▶ **Instructions for the task**:
The stretch wanted below opens at the line containing "theorem eq330_of_hasDerivAt (logZ" and closes at the line containing "tilted expectation -/". Please return it exactly, with no other lines.

============

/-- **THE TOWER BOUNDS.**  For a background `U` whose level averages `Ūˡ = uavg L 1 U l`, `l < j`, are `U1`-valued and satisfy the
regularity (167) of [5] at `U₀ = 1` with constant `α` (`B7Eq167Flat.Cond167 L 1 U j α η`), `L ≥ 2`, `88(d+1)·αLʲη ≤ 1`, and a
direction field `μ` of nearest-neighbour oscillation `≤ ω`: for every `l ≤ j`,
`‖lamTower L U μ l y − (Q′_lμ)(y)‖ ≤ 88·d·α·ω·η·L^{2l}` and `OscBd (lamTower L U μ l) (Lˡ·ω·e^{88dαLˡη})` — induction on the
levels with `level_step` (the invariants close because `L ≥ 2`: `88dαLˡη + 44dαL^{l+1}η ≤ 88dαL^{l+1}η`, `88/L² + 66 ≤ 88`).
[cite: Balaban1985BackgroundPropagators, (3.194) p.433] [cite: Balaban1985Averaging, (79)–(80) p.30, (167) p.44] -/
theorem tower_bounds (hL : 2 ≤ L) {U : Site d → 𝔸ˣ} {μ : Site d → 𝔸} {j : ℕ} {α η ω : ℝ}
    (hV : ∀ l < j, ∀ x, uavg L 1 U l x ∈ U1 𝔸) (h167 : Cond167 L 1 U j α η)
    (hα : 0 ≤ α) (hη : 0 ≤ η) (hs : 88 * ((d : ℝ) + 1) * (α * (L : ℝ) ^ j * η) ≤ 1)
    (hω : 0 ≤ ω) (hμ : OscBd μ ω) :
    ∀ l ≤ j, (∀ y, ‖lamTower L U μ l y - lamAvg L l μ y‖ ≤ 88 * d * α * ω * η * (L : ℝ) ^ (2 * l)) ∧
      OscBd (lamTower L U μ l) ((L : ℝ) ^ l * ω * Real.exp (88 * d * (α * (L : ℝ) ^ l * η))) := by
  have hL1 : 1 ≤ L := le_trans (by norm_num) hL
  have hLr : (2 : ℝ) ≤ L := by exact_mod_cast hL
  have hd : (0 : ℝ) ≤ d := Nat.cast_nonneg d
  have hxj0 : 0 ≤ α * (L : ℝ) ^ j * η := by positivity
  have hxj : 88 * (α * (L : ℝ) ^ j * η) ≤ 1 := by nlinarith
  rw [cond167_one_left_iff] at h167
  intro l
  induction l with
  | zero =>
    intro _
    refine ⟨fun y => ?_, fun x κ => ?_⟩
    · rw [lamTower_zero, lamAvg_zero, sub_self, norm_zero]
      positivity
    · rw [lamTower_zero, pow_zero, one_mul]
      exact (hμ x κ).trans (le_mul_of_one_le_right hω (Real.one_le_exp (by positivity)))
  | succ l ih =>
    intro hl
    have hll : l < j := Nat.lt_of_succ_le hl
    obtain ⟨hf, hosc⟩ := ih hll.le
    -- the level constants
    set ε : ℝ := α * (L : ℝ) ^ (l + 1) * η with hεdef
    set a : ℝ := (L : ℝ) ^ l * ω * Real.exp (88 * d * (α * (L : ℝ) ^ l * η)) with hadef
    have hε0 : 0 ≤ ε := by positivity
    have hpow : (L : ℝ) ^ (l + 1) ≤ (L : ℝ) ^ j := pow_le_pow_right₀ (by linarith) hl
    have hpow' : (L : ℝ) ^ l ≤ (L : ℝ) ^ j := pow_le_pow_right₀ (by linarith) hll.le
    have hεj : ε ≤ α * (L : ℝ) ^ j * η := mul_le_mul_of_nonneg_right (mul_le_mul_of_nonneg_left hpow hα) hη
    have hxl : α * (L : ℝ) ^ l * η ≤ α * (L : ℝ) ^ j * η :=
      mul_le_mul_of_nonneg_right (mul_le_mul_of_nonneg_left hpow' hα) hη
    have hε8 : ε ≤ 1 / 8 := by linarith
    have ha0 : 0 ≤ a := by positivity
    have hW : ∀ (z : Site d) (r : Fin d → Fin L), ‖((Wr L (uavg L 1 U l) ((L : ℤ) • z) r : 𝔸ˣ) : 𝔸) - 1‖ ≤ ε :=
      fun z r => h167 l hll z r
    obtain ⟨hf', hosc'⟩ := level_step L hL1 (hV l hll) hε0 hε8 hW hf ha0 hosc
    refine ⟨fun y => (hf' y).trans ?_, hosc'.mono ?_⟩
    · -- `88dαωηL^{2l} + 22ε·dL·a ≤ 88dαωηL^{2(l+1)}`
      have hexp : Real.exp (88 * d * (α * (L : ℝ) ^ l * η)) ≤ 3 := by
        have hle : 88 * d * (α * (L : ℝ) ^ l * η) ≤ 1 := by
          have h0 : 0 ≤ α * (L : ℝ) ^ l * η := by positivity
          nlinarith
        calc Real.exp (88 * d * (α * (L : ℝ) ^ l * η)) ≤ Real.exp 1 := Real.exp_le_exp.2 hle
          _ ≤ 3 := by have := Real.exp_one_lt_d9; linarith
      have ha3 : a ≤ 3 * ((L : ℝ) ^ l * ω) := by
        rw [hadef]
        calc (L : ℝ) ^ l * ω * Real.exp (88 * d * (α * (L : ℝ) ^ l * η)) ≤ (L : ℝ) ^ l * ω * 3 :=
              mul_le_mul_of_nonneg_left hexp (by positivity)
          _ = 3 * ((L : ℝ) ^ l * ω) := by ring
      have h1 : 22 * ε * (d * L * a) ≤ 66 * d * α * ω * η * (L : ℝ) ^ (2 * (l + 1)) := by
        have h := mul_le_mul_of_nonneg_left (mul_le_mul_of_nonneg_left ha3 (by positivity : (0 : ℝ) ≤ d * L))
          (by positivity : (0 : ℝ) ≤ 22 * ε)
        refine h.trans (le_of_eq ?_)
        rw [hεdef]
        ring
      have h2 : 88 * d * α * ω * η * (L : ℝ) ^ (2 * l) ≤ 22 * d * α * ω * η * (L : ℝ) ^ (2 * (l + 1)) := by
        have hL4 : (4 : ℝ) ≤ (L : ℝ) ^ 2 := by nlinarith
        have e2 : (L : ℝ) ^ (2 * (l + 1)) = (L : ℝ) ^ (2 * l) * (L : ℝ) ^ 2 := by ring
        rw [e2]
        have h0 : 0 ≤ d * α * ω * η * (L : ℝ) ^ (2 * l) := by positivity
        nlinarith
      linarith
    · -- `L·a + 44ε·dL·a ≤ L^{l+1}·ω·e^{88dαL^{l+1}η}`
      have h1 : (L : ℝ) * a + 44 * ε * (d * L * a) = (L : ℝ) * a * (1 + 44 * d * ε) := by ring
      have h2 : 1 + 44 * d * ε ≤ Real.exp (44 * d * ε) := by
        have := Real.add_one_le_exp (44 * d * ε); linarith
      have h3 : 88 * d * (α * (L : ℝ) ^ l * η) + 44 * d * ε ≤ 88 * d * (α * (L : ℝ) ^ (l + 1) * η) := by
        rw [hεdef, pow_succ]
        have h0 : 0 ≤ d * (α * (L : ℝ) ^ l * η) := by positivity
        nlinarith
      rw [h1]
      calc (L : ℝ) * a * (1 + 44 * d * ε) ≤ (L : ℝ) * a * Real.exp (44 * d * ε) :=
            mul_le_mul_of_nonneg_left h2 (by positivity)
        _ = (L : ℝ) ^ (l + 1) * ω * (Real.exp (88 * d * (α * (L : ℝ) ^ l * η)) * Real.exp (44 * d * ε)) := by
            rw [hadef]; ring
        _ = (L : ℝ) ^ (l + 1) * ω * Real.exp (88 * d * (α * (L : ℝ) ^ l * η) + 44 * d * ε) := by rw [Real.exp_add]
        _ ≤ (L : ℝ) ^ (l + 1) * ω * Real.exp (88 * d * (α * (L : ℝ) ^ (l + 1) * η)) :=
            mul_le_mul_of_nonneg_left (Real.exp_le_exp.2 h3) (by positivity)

============

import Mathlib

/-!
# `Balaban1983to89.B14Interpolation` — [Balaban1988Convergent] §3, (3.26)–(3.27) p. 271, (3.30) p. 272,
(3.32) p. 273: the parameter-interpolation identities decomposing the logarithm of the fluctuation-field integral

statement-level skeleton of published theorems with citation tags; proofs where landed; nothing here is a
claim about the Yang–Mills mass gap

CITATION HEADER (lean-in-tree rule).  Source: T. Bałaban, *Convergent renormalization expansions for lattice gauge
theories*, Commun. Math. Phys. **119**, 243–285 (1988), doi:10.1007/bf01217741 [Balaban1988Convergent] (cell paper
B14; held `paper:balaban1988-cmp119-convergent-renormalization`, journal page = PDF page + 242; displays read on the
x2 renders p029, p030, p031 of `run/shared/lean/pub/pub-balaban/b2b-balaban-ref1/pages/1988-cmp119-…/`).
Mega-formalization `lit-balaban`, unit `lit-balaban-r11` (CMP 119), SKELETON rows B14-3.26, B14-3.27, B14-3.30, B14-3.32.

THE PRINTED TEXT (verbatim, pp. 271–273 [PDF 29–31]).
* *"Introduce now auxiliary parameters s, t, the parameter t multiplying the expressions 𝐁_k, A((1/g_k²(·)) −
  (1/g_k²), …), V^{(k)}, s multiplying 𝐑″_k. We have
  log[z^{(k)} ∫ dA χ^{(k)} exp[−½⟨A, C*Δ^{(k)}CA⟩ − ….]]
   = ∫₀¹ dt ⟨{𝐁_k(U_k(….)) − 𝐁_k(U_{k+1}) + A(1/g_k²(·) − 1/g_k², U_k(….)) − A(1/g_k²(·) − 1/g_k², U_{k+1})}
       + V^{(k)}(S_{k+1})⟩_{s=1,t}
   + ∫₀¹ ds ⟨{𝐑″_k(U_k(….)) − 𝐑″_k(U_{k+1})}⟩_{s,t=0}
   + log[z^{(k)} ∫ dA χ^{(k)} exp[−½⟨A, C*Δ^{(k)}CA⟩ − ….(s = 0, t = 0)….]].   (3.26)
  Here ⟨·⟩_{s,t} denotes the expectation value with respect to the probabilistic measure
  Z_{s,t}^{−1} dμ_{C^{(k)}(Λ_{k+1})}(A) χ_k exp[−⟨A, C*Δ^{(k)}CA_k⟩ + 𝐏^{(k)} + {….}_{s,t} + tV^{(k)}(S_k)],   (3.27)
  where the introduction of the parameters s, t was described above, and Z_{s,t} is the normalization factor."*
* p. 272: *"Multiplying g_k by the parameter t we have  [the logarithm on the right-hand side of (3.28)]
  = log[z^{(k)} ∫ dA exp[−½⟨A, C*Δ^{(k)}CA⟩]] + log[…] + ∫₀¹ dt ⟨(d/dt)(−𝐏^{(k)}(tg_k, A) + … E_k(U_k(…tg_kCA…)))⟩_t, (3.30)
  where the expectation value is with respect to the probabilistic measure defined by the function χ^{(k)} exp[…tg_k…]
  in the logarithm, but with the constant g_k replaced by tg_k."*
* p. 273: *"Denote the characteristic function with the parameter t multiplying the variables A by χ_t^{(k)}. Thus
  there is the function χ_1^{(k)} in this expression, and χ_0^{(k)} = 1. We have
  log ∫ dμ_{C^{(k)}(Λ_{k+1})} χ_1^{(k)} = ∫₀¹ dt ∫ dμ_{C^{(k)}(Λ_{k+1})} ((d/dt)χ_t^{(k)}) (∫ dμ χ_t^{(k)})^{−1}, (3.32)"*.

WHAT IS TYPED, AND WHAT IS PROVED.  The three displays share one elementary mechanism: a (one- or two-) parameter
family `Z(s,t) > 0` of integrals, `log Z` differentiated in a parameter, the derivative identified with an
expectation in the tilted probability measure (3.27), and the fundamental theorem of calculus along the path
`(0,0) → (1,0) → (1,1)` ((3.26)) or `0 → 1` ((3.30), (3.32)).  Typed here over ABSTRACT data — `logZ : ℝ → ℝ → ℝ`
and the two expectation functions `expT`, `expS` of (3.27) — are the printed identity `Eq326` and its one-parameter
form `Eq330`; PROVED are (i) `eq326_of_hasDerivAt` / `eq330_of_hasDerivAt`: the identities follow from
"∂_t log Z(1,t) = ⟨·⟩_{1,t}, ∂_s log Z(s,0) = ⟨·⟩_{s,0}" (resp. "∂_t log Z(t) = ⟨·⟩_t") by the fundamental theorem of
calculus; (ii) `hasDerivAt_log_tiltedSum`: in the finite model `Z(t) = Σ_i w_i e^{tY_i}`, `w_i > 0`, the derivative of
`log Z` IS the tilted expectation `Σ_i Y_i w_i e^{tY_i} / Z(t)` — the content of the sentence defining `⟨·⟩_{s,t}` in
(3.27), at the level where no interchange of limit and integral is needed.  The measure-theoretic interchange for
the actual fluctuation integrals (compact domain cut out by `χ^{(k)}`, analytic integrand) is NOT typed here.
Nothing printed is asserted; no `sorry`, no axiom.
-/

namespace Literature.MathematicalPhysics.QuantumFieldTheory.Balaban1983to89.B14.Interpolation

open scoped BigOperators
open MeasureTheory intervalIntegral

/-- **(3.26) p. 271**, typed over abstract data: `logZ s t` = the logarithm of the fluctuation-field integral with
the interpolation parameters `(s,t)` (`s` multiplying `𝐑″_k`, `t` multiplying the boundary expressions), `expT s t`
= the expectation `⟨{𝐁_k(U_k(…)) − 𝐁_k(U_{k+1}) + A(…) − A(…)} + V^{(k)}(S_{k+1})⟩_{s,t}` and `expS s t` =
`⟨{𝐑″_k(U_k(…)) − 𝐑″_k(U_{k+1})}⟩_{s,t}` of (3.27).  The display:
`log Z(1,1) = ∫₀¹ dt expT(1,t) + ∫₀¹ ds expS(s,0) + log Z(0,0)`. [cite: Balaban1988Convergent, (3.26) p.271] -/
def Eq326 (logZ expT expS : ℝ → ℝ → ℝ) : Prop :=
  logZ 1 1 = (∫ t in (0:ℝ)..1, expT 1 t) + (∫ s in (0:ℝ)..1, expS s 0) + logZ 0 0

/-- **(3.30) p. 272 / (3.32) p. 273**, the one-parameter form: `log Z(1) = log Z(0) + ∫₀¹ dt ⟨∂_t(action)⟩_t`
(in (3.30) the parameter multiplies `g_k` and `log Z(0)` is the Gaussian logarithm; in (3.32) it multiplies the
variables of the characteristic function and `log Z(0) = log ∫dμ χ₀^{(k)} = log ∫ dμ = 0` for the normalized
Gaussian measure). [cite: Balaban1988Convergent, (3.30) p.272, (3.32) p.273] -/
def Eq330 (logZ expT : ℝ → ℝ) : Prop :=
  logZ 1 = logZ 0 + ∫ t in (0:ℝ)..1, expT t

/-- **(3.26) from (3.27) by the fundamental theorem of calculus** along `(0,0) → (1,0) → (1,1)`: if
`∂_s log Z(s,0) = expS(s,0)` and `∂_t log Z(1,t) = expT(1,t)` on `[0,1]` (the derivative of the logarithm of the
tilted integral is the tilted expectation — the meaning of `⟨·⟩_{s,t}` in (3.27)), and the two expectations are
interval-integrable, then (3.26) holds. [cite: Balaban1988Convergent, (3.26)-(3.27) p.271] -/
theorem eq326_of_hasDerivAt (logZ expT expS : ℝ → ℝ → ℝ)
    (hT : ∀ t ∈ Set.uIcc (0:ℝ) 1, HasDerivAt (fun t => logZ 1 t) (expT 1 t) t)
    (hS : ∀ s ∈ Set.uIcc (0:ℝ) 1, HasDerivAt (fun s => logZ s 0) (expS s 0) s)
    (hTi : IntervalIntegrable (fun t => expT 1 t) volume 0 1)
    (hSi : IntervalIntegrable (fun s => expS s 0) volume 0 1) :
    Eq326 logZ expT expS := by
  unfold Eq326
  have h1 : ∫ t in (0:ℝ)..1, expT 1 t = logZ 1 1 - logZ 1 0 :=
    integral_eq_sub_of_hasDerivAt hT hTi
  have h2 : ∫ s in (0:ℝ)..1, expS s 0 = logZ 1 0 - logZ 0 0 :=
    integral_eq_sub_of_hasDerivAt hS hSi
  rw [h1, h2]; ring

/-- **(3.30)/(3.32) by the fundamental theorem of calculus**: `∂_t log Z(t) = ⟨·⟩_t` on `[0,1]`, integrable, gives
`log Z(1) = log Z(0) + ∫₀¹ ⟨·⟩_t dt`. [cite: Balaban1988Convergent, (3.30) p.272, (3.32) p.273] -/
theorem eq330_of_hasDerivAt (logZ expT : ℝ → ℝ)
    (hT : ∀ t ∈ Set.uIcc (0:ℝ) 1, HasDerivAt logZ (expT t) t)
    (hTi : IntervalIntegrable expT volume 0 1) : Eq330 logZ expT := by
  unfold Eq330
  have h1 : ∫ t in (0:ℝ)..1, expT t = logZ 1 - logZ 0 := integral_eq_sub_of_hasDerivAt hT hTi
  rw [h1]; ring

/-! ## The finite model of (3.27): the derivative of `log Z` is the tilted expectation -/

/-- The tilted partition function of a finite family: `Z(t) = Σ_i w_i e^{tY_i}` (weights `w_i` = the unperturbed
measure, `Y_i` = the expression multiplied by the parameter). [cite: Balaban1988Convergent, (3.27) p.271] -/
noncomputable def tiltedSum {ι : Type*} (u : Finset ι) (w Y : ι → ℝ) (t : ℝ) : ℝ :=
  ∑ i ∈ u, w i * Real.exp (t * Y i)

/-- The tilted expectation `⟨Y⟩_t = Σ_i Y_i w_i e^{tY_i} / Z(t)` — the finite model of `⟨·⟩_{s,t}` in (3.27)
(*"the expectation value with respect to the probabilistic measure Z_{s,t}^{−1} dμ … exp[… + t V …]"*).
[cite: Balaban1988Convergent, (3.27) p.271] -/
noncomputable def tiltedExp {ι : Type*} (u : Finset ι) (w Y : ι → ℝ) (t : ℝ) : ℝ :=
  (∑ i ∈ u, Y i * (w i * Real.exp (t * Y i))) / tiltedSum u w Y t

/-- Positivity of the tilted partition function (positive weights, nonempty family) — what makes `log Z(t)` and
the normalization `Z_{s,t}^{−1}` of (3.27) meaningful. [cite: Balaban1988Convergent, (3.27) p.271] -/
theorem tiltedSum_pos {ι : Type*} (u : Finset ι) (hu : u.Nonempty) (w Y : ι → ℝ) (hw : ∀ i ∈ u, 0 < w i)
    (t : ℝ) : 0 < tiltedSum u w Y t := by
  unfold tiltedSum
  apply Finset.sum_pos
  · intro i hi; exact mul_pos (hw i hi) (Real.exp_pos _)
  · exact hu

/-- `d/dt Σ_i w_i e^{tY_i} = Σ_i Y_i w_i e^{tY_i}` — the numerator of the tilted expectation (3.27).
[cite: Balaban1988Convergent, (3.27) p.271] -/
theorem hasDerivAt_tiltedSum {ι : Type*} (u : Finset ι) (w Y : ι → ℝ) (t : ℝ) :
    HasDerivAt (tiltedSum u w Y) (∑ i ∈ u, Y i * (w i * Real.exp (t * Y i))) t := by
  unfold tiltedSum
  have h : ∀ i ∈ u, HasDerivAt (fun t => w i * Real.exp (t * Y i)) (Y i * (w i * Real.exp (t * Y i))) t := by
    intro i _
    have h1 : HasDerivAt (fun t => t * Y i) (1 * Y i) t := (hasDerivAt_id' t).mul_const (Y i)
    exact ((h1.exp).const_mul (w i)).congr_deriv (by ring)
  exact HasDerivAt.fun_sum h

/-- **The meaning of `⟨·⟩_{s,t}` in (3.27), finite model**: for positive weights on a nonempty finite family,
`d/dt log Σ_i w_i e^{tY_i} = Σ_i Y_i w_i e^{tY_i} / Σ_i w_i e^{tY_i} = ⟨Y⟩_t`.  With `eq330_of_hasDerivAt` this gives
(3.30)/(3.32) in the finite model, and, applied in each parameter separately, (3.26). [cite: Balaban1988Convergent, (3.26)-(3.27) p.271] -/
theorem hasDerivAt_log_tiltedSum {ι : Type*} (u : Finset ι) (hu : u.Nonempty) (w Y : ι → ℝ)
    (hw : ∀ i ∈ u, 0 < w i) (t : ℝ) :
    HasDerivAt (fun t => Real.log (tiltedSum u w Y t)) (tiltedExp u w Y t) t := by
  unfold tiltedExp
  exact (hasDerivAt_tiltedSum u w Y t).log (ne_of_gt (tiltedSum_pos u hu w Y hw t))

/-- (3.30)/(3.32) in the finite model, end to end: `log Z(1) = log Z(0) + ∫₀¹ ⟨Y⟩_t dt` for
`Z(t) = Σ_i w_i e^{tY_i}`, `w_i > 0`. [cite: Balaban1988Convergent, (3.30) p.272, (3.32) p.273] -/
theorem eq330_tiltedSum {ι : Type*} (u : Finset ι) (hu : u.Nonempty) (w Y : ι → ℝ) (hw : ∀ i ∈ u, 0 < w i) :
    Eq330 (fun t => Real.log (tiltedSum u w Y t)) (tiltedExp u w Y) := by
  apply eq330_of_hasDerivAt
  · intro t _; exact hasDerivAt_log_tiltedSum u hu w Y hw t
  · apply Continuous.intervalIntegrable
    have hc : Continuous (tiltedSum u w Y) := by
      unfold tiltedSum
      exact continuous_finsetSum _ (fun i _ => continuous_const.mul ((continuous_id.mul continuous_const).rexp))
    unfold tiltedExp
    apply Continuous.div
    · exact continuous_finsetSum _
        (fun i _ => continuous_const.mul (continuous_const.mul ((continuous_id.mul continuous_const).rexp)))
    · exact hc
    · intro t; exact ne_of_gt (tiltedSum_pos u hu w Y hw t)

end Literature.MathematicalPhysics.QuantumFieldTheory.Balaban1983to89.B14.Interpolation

============

▶ **Exercise solution**:
theorem eq330_of_hasDerivAt (logZ expT : ℝ → ℝ)
    (hT : ∀ t ∈ Set.uIcc (0:ℝ) 1, HasDerivAt logZ (expT t) t)
    (hTi : IntervalIntegrable expT volume 0 1) : Eq330 logZ expT := by
  unfold Eq330
  have h1 : ∫ t in (0:ℝ)..1, expT t = logZ 1 - logZ 0 := integral_eq_sub_of_hasDerivAt hT hTi
  rw [h1]; ring

/-! ## The finite model of (3.27): the derivative of `log Z` is the tilted expectation -/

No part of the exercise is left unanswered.